WHAT NEEDS TO BE DONE:
Write the entries out exactly, with the final line being the one containing "# Semi-local threshold".

(Stored data)
[Start of section]
import Summits.RiemannHypothesis.RiemannHypothesis.Theorems.SemilocalNegCertPieces
import Summits.RiemannHypothesis.RiemannHypothesis.Theorems.SemilocalLogAtoms
import HarnessLib

/-!
# Semi-local threshold of the `{∞,2,3,5,7}` form, negative side: `a*({2,3,5,7}) ≤ 61/50 = 1.22`

Cell `rh-explicit` (HOME `run/shared/lean/pub/rh-explicit/`), seat cc-s2-4 gen7 (A4 SEMILOCAL-TABLE row `{∞,2,3,5,7}`, the
class `2, 3, 5, 7 ∈ S ∌ 11`).  Honest framing: theorems about the tree's `weilSemilocalThreshold S` (WHERE the `S`-truncated
positivity of the Connes–Consani programme stops); nothing here bears on RH.  No data is trusted: seven kernel facts
(`decide +kernel`, a few seconds each) of the PIECEWISE certificate `certSeven122` (`WeilNegCertP`, `SemilocalNegCertPieces.lean`;
window `2b = 2.44 > 2` is beyond the reach of `WeilNegCertS`).

Instance data: `S = {2,3,5,7}`, window `N = 12` (`b < (log 13)/2`), atoms = the `S`-smooth prime powers `≤ 12`:
`2, 3, 4, 5, 7, 8, 9` (`atomsSeven`; enclosures `SemilocalLogAtoms.lean`, incl. `log 7` to 11 decimals).  Witness (lineage B of
the A4 table = cc-s2-5's Legendre/exact-moment engine, bottom vector of the odd Legendre section `d = 11` at `b = 61/50`,
rounded; certified independently by `witness_exact.py`): `Re Q_S(G)/‖G‖² = −1.4145…·10⁻³` ⇒
**`weilSemilocalThreshold {2,3,5,7} ≤ 61/50`** (kernel margin `1.412·10⁻³`; bulk `(0, 2.44]` in five pieces cut at
`1, 3/2, 19/10, 11/5`, majorant `archMajorCL 10 3 5 u₀`).  Locality (`N = 12`; prime powers `≤ 12`: `2,3,4,5,7,8,9,11`):
**`a*(S) = a*({2,3,5,7}) ∈ [0.8046, 1.22]` for every finite `S` with `2, 3, 5, 7 ∈ S`, `11 ∉ S`** (DATA, one engine
certified: `a* ≤ 1.1995`, float `≈ 1.1995`).  Folklore throughout.
-/

set_option autoImplicit false
set_option linter.dupNamespace false  -- the mandated namespace repeats `RiemannHypothesis`

noncomputable section

open Complex Filter Set MeasureTheory Topology
open scoped Real

namespace Summit.RiemannHypothesis.RiemannHypothesis.Theorems.SemilocalPolyWitness

open MeasureTheory Set Finset Real
open Literature.NumberTheory.LFunctions
open Summit.RiemannHypothesis.RiemannHypothesis.Theorems.MotivicDoor
open Summit.RiemannHypothesis.RiemannHypothesis.Theorems.MotivicDoor.SemilocalThreshold
open Summit.RiemannHypothesis.RiemannHypothesis.Theorems.MotivicDoor.SemilocalMarkov
open LQ


/-! ### The atom table of the `{2, 3, 5, 7}`-form on windows `b < (log 13)/2` (`N = 12`) -/

/-- The atoms of the `{2, 3, 5, 7}`-form below `(log 13)/2`: `2, 3, 4, 5, 7, 8, 9`. -/
def atomsSeven : List (ℕ × AtomQ) := [atomTwo, atomThree, atomFour, atomFive, atomSeven, atomEight, atomNine]

/-- A rational lower bound of `log 13`. -/
def logSuccLoSeven : ℚ := logThirteenLo

/-- **The atom table encloses `({2, 3, 5, 7}, 12)`.** -/
theorem atomsEnclose_Seven : AtomsEnclose {2, 3, 5, 7} 12 atomsSeven logSuccLoSeven where
  nodup := by decide
  lt_succ := by decide
  cover := by
    intro n hn hnot
    simp only [atomsSeven, atomTwo, atomThree, atomFour, atomFive, atomSeven, atomEight, atomNine, List.map_cons, List.map_nil, List.mem_cons,
      List.not_mem_nil, or_false, not_or] at hnot
    have hn' : n < 13 := Finset.mem_range.1 hn
    interval_cases n
    · exact weilSemilocalCoeff_of_not_isPrimePow _ (by decide)
    · exact weilSemilocalCoeff_of_not_isPrimePow _ (by decide)
    · simp at hnot
    · simp at hnot
    · simp at hnot
    · simp at hnot
    · exact weilSemilocalCoeff_of_not_isPrimePow _ (by decide)
    · simp at hnot
    · simp at hnot
    · simp at hnot
    · exact weilSemilocalCoeff_of_not_isPrimePow _ (by decide)
    · exact weilSemilocalCoeff_prime_of_not_mem (by norm_num) (by decide)
    · exact weilSemilocalCoeff_of_not_isPrimePow _ (by decide)
  encl := by
    intro na hna
    simp only [atomsSeven, List.mem_cons, List.not_mem_nil, or_false] at hna
    rcases hna with rfl | rfl | rfl | rfl | rfl | rfl | rfl
    · exact atomTwo_encl (by decide)
    · exact atomThree_encl (by decide)
    · exact atomFour_encl (by decide)
    · exact atomFive_encl (by decide)
    · exact atomSeven_encl (by decide)
    · exact atomEight_encl (by decide)
    · exact atomNine_encl (by decide)
  logSucc := by
    have h := logThirteenLo_le
    norm_num
    exact h

/-! ### The certificates -/

/-- The degree-11 witness at `b = 61 / 50` (bottom vector of the odd Legendre section d = 11, rounded to 8 digits; lineage-B certified margin Re Q_S/‖G‖² = −1.4145·10⁻³), in powers of `x`. -/
def pSeven122 : List ℚ :=
  [0, 2118188241475 / 7808, 0, -26070027026640625 / 7263392, 0, 40728727308076171875 / 3378385204, 0, -49495673783184814453125 / 3142742836021, 0, 105365771533317565917968750 / 11694146092834141, 0, -82872408272037506103515625000 / 43513917611435838661]

/-- The piecewise certificate at `b = 61 / 50`: orders `(nA, mA, KA, Kt, nt, ne) = (10, 3, 5, 10, 40, 16)`, cuts `[1, 3 / 2, 19 / 10, 11 / 5, 61 / 25]`,
claimed piece bounds and atom bound (exact rational values rounded up to integers). -/
def certSeven122 : WeilNegCertP :=
  ⟨pSeven122, 61 / 50, 10, 3, 5, 10, 40, 16, atomsSeven, logSuccLoSeven,
   [1, 3 / 2, 19 / 10, 11 / 5, 61 / 25],
   [16313387361276694, 4111106215420811, 2792363930560712, 1959510314881964, 1091740602092539], 53831309093521583⟩

set_option maxHeartbeats 0 in
/-- kernel fact: side conditions and the final inequality of `certSeven122`. -/
theorem check_Seven122_main : certSeven122.checkMain c0SharpQ = true := by
  decide +kernel

set_option maxHeartbeats 0 in
/-- kernel fact: the atom side of `certSeven122`. -/
theorem check_Seven122_atoms : certSeven122.checkAtoms = true := by
  decide +kernel

set_option maxHeartbeats 0 in
/-- kernel fact: piece `0` of `certSeven122`. -/
theorem check_Seven122_piece0 : certSeven122.checkPiece 0 = true := by
  decide +kernel

set_option maxHeartbeats 0 in
/-- kernel fact: piece `1` of `certSeven122`. -/
theorem check_Seven122_piece1 : certSeven122.checkPiece 1 = true := by
  decide +kernel

set_option maxHeartbeats 0 in
/-- kernel fact: piece `2` of `certSeven122`. -/
theorem check_Seven122_piece2 : certSeven122.checkPiece 2 = true := by
  decide +kernel

set_option maxHeartbeats 0 in
/-- kernel fact: piece `3` of `certSeven122`. -/
theorem check_Seven122_piece3 : certSeven122.checkPiece 3 = true := by
  decide +kernel

set_option maxHeartbeats 0 in
/-- kernel fact: piece `4` of `certSeven122`. -/
theorem check_Seven122_piece4 : certSeven122.checkPiece 4 = true := by
  decide +kernel

/-- all pieces of `certSeven122` check. -/
theorem check_Seven122_pieces : ∀ i, i < certSeven122.cuts.length → certSeven122.checkPiece i = true := by
  intro i hi
  have hi' : i < 5 := hi
  interval_cases i
  · exact check_Seven122_piece0
  · exact check_Seven122_piece1
  · exact check_Seven122_piece2
  · exact check_Seven122_piece3
  · exact check_Seven122_piece4

/-! ### The theorems -/

/-- **`a*({2,3,5,7}) ≤ 61/50 = 1.22`.** -/
theorem weilSemilocalThreshold_uptoSeven_le_122 :
    weilSemilocalThreshold {2, 3, 5, 7} ≤ ((61 / 50 : ℚ) : ℝ) :=
  weilSemilocalThreshold_le_of_checkP_sharp certSeven122 atomsEnclose_Seven
    check_Seven122_main check_Seven122_atoms check_Seven122_pieces

/-- Failure form: `{∞,2,3,5,7}`-positivity fails on every cone `C(B)`, `B > 61/50`. -/
theorem not_weilSemilocalPositivityOn_uptoSeven_of_gt {B : ℝ} (hB : (61 / 50 : ℝ) < B) :
    ¬ WeilSemilocalPositivityOn {2, 3, 5, 7} B := by
  rw [not_weilSemilocalPositivityOn_iff_weilSemilocalThreshold_lt]
  have h := weilSemilocalThreshold_uptoSeven_le_122
  push_cast at h
  linarith

/-- `a*({2,3,5,7}) < (log 13)/2`: below the window where the prime `13` would enter. -/
theorem weilSemilocalThreshold_uptoSeven_lt_log_thirteen_half :
    weilSemilocalThreshold {2, 3, 5, 7} < Real.log 13 / 2 := by
  have h := weilSemilocalThreshold_uptoSeven_le_122
  have h13 := log_thirteen_gt_d11
  push_cast at h
  linarith

/-- **The class `2, 3, 5, 7 ∈ S ∌ 11`**: `a*(S) = a*({2,3,5,7})` (locality at `N = 12`). -/
theorem weilSemilocalThreshold_eq_uptoSeven {S : Finset ℕ} (h2 : 2 ∈ S) (h3 : 3 ∈ S) (h5 : 5 ∈ S) (h7 : 7 ∈ S)
    (h11 : 11 ∉ S) : weilSemilocalThreshold S = weilSemilocalThreshold {2, 3, 5, 7} := by
  refine weilSemilocalThreshold_congr (S := {2, 3, 5, 7}) (S' := S) (N := 12) ?_ ?_
  · intro n hn hpp
    interval_cases n
    · exact absurd hpp (by decide)
    · exact absurd hpp (by decide)
    · rw [Nat.prime_two.primeFactors]; simp [h2]
    · rw [Nat.prime_three.primeFactors]; simp [h3]
    · rw [show (4 : ℕ) = 2 ^ 2 by norm_num, Nat.primeFactors_prime_pow two_ne_zero Nat.prime_two]; simp [h2]
    · rw [(by norm_num : Nat.Prime 5).primeFactors]; simp [h5]
    · exact absurd hpp (by decide)
    · rw [(by norm_num : Nat.Prime 7).primeFactors]; simp [h7]
    · rw [show (8 : ℕ) = 2 ^ 3 by norm_num, Nat.primeFactors_prime_pow (by norm_num) Nat.prime_two]; simp [h2]
    · rw [show (9 : ℕ) = 3 ^ 2 by norm_num, Nat.primeFactors_prime_pow two_ne_zero Nat.prime_three]; simp [h3]
    · exact absurd hpp (by decide)
    · rw [(by norm_num : Nat.Prime 11).primeFactors]; simp [h11]
    · exact absurd hpp (by decide)
  · have h := weilSemilocalThreshold_uptoSeven_lt_log_thirteen_half
    norm_num
    exact h

/-- **`a*(S) ≤ 61/50` for every finite set of primes `S` with `2, 3, 5, 7 ∈ S`, `11 ∉ S`.** -/
theorem weilSemilocalThreshold_le_122_of_mem {S : Finset ℕ} (h2 : 2 ∈ S) (h3 : 3 ∈ S) (h5 : 5 ∈ S) (h7 : 7 ∈ S)
    (h11 : 11 ∉ S) : weilSemilocalThreshold S ≤ ((61 / 50 : ℚ) : ℝ) := by
  rw [weilSemilocalThreshold_eq_uptoSeven h2 h3 h5 h7 h11]
  exact weilSemilocalThreshold_uptoSeven_le_122

/-- **The bracket of the class `2, 3, 5, 7 ∈ S ∌ 11`**: `4023/5000 ≤ a*(S) ≤ 61/50` (DATA `≈ 1.1995`). -/
theorem weilSemilocalThreshold_mem_Icc_of_mem_seven {S : Finset ℕ} (h2 : 2 ∈ S) (h3 : 3 ∈ S) (h5 : 5 ∈ S)
    (h7 : 7 ∈ S) (h11 : 11 ∉ S) : weilSemilocalThreshold S ∈ Set.Icc (4023 / 5000 : ℝ) ((61 / 50 : ℚ) : ℝ) :=
  ⟨SemilocalTwoThree.le_weilSemilocalThreshold_of_two_three_8046 h2 h3,
    weilSemilocalThreshold_le_122_of_mem h2 h3 h5 h7 h11⟩

end Summit.RiemannHypothesis.RiemannHypothesis.Theorems.SemilocalPolyWitness

end

/-
  HodgeLocusCensusInclusionRankComplement.lean — pub-hlocus ENGINE B (ivhs-2, gen 55), PROBE 16a (successor material, R-L573 (e); probe-only, NOT filed).
  certified instances and evidence bearing on the general Hodge conjecture; no claim.

  KERNEL RANK THEOREMS (evidence class; linear algebra of inclusion matrices; nothing about HC). WILSON'S THEOREM ON THE WHOLE RANGE AND THE RANK OF A BLOCK.
  W_{t,n}(α) S T = [S ⊆ T] (#S = t, #T = n; W-convention of anchors 204/230/231/271). (C1) COMPLEMENT SYMMETRY `rank_incl_eq_rank_incl_compl`:
  rank W_{t,n}(α) = rank W_{#α−n,#α−t}(α) for t, n ≤ #α (S ↦ Sᶜ turns [S ⊆ T] into [Tᶜ ⊆ Sᶜ]: W_{t,n} is the transpose of a reindexing of W_{#α−n,#α−t};
  `Matrix.rank_transpose`, `Matrix.rank_submatrix`). (C2) n < t ⇒ rank 0 (`rank_incl_eq_zero_of_lt`); (C3) #α < n ⇒ rank 0 (`rank_incl_eq_zero_of_card_lt`).
  (C4) `rank_incl_eq_sum_of_card_lt`: for [CharP K p], t ≤ n ≤ #α and #α < t + n,
      rank W_{t,n}(α) = Σ_{j ≤ #α−n, p ∤ C(#α−t−j, #α−n−j)} (C(#α,j) − C(#α,j−1))
  — PROBE 15e's `rank_incl_eq_sum` (Wilson 1990, Theorem 1, the range t + n ≤ #α) applied to W_{#α−n,#α−t} via (C1); with 15e this gives the rank of every
  W_{t,n}(α). (C5) `rank_smul_incl_eq`: the rank of a block c!·W_{t,t+c}(α) — the shape of the blocks of anchor 230's `rank_mulDeltaPow_levels_eq_sum` — when
  c! ≠ 0 in K: 0 if #α < t + c; Wilson's sum if 2t + c ≤ #α; the complementary sum (C4) otherwise (anchor 220's `rank_smul_of_ne_zero`); (C5′)
  `cast_factorial_ne_zero`: c! ≠ 0 in K for a prime characteristic p > c.
  6 theorems, 0 defs; imports PROBE 15e `…HodgeLocusCensusInclusionRankLift` and anchor 220 `…HodgeLocusCensusUnitColumnRankD3LevelsPowers` by name;
  no sorries, axioms, instances or notation.
-/
import Summits.HodgeConjecture.HodgeConjecture.Theorems.HodgeLocusCensusInclusionRankLift
import Summits.HodgeConjecture.HodgeConjecture.Theorems.HodgeLocusCensusUnitColumnRankD3LevelsPowers

set_option linter.dupNamespace false
set_option autoImplicit false

namespace Summit.HodgeConjecture.HodgeConjecture.HodgeLocus.Census.InclusionRankComplement

open Summit.HodgeConjecture.HodgeConjecture.HodgeLocus.Census.InclusionRankLift

variable (K : Type*) [Field K] {α : Type*} [Fintype α] [DecidableEq α]

/-! ## §8 complement symmetry and the full range -/

/-- (C1) COMPLEMENT SYMMETRY: `rank W_{t,n}(α) = rank W_{#α-n,#α-t}(α)` — the bijections `S ↦ Sᶜ`
carry `[S ⊆ T]` to `[Tᶜ ⊆ Sᶜ]`, so `W_{t,n}` is the transpose of a reindexing of `W_{#α-n,#α-t}`. -/
theorem rank_incl_eq_rank_incl_compl (t n : ℕ) (ht : t ≤ Fintype.card α) (hn : n ≤ Fintype.card α) :
    (Matrix.of fun (S : {S : Finset α // S.card = t}) (T : {S : Finset α // S.card = n}) =>
        if S.1 ⊆ T.1 then (1 : K) else 0).rank =
      (Matrix.of fun (S : {S : Finset α // S.card = Fintype.card α - n})
          (T : {S : Finset α // S.card = Fintype.card α - t}) =>
        if S.1 ⊆ T.1 then (1 : K) else 0).rank := by
  have hc : ∀ (k : ℕ) (S : Finset α), S.card = k → Sᶜ.card = Fintype.card α - k := by
    intro k S h
    rw [Finset.card_compl, h]
  obtain ⟨en, hen⟩ : ∃ e : {S : Finset α // S.card = n} ≃ {S : Finset α // S.card = Fintype.card α - n},
      ∀ S, (e S).1 = S.1ᶜ :=
    ⟨{ toFun := fun S => ⟨S.1ᶜ, hc n S.1 S.2⟩
       invFun := fun S => ⟨S.1ᶜ, by rw [hc _ S.1 S.2, Nat.sub_sub_self hn]⟩
       left_inv := fun S => Subtype.ext (compl_compl S.1)
       right_inv := fun S => Subtype.ext (compl_compl S.1) }, fun S => rfl⟩
  obtain ⟨et, het⟩ : ∃ e : {S : Finset α // S.card = t} ≃ {S : Finset α // S.card = Fintype.card α - t},
      ∀ S, (e S).1 = S.1ᶜ :=
    ⟨{ toFun := fun S => ⟨S.1ᶜ, hc t S.1 S.2⟩
       invFun := fun S => ⟨S.1ᶜ, by rw [hc _ S.1 S.2, Nat.sub_sub_self ht]⟩
       left_inv := fun S => Subtype.ext (compl_compl S.1)
       right_inv := fun S => Subtype.ext (compl_compl S.1) }, fun S => rfl⟩
  have hW : (Matrix.of fun (S : {S : Finset α // S.card = t}) (T : {S : Finset α // S.card = n}) =>
        if S.1 ⊆ T.1 then (1 : K) else 0) =
      ((Matrix.of fun (S : {S : Finset α // S.card = Fintype.card α - n})
          (T : {S : Finset α // S.card = Fintype.card α - t}) =>
        if S.1 ⊆ T.1 then (1 : K) else 0).submatrix en et).transpose := by
    ext S T
    rw [Matrix.transpose_apply, Matrix.submatrix_apply, Matrix.of_apply, Matrix.of_apply, hen, het]
    exact (if_congr Finset.compl_subset_compl rfl rfl).symm
  rw [hW, Matrix.rank_transpose, Matrix.rank_submatrix]

/-- (C2) no inclusions when `n < t`: the matrix is zero. -/
theorem rank_incl_eq_zero_of_lt (t n : ℕ) (h : n < t) :
    (Matrix.of fun (S : {S : Finset α // S.card = t}) (T : {S : Finset α // S.card = n}) =>
        if S.1 ⊆ T.1 then (1 : K) else 0).rank = 0 := by
  have h0 : (Matrix.of fun (S : {S : Finset α // S.card = t}) (T : {S : Finset α // S.card = n}) =>
        if S.1 ⊆ T.1 then (1 : K) else 0) = 0 := by
    ext S T
    rw [Matrix.of_apply, Matrix.zero_apply, if_neg]
    intro hST
    have hle := Finset.card_le_card hST
    rw [S.2, T.2] at hle
    omega
  rw [h0, Matrix.rank_zero]

/-- (C3) no columns when `#α < n`. -/
theorem rank_incl_eq_zero_of_card_lt (t n : ℕ) (h : Fintype.card α < n) :
    (Matrix.of fun (S : {S : Finset α // S.card = t}) (T : {S : Finset α // S.card = n}) =>
        if S.1 ⊆ T.1 then (1 : K) else 0).rank = 0 := by
  have he : IsEmpty {S : Finset α // S.card = n} :=
    ⟨fun T => by
      have hle := Finset.card_le_univ T.1
      rw [T.2] at hle
      omega⟩
  have hw := Matrix.rank_le_card_width
    (Matrix.of fun (S : {S : Finset α // S.card = t}) (T : {S : Finset α // S.card = n}) =>
        if S.1 ⊆ T.1 then (1 : K) else 0)
  rw [Fintype.card_eq_zero] at hw
  omega

/-- (C4) WILSON'S THEOREM ON THE COMPLEMENTARY RANGE `#α < t + n` (with `t ≤ n ≤ #α`): by (C1) and
Wilson's theorem for `W_{#α-n,#α-t}`, whose parameters satisfy `(#α-n) + (#α-t) ≤ #α`. -/
theorem rank_incl_eq_sum_of_card_lt (p : ℕ) [CharP K p] (t n : ℕ) (htn : t ≤ n)
    (hn : n ≤ Fintype.card α) (hm : Fintype.card α < t + n) :
    (Matrix.of fun (S : {S : Finset α // S.card = t}) (T : {S : Finset α // S.card = n}) =>
        if S.1 ⊆ T.1 then (1 : K) else 0).rank =
      ∑ j ∈ Finset.range (Fintype.card α - n + 1),
        if p ∣ (Fintype.card α - t - j).choose (Fintype.card α - n - j) then 0
        else ((Fintype.card α).choose j - if j = 0 then 0 else (Fintype.card α).choose (j - 1)) := by
  rw [rank_incl_eq_rank_incl_compl K t n (le_trans htn hn) hn]
  exact rank_incl_eq_sum K p (Fintype.card α - n) (Fintype.card α - t) (by omega) (by omega)

/-- (C5) THE RANK OF A BLOCK `c! • W_{t,t+c}(α)` (the shape of the blocks of anchor 230's
`rank_mulDeltaPow_levels_eq_sum`) whenever `c!` is nonzero in `K`: zero if `#α < t + c`, Wilson's sum
if `2t + c ≤ #α`, the complementary Wilson sum otherwise. -/
theorem rank_smul_incl_eq (p : ℕ) [CharP K p] (c t : ℕ) (hc : ((c.factorial : ℕ) : K) ≠ 0) :
    ((((c.factorial : ℕ) : K)) • Matrix.of
        (fun (T : {Z : Finset α // Z.card = t}) (U : {Z : Finset α // Z.card = t + c}) =>
          if T.1 ⊆ U.1 then (1 : K) else 0)).rank =
      if Fintype.card α < t + c then 0
      else if t + (t + c) ≤ Fintype.card α then
        ∑ j ∈ Finset.range (t + 1),
          if p ∣ (t + c - j).choose (t - j) then 0
          else ((Fintype.card α).choose j - if j = 0 then 0 else (Fintype.card α).choose (j - 1))
      else
        ∑ j ∈ Finset.range (Fintype.card α - (t + c) + 1),
          if p ∣ (Fintype.card α - t - j).choose (Fintype.card α - (t + c) - j) then 0
          else ((Fintype.card α).choose j - if j = 0 then 0 else (Fintype.card α).choose (j - 1)) := by
  rw [Summit.HodgeConjecture.HodgeConjecture.HodgeLocus.Census.UnitColumnRankD3LevelsPowers.rank_smul_of_ne_zero _ _ hc]
  by_cases h1 : Fintype.card α < t + c
  · rw [if_pos h1]
    exact rank_incl_eq_zero_of_card_lt K t (t + c) h1
  rw [if_neg h1]
  by_cases h2 : t + (t + c) ≤ Fintype.card α
  · rw [if_pos h2]
    exact rank_incl_eq_sum K p t (t + c) (Nat.le_add_right t c) h2
  rw [if_neg h2]
  exact rank_incl_eq_sum_of_card_lt K p t (t + c) (Nat.le_add_right t c) (by omega) (by omega)

/-- (C5') in particular for a prime `p > c` (THEOREM L's modular regime `c < p`). -/
theorem cast_factorial_ne_zero (p : ℕ) [CharP K p] (hp : p.Prime) (c : ℕ) (hcp : c < p) :
    ((c.factorial : ℕ) : K) ≠ 0 := by
  rw [Ne, CharP.cast_eq_zero_iff K p, hp.dvd_factorial]
  omega

end Summit.HodgeConjecture.HodgeConjecture.HodgeLocus.Census.InclusionRankComplement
[End of section]
RESULT OF THE TASK:
import Summits.RiemannHypothesis.RiemannHypothesis.Theorems.SemilocalNegCertPieces
import Summits.RiemannHypothesis.RiemannHypothesis.Theorems.SemilocalLogAtoms
import HarnessLib

/-!
# Semi-local threshold of the `{∞,2,3,5,7}` form, negative side: `a*({2,3,5,7}) ≤ 61/50 = 1.22`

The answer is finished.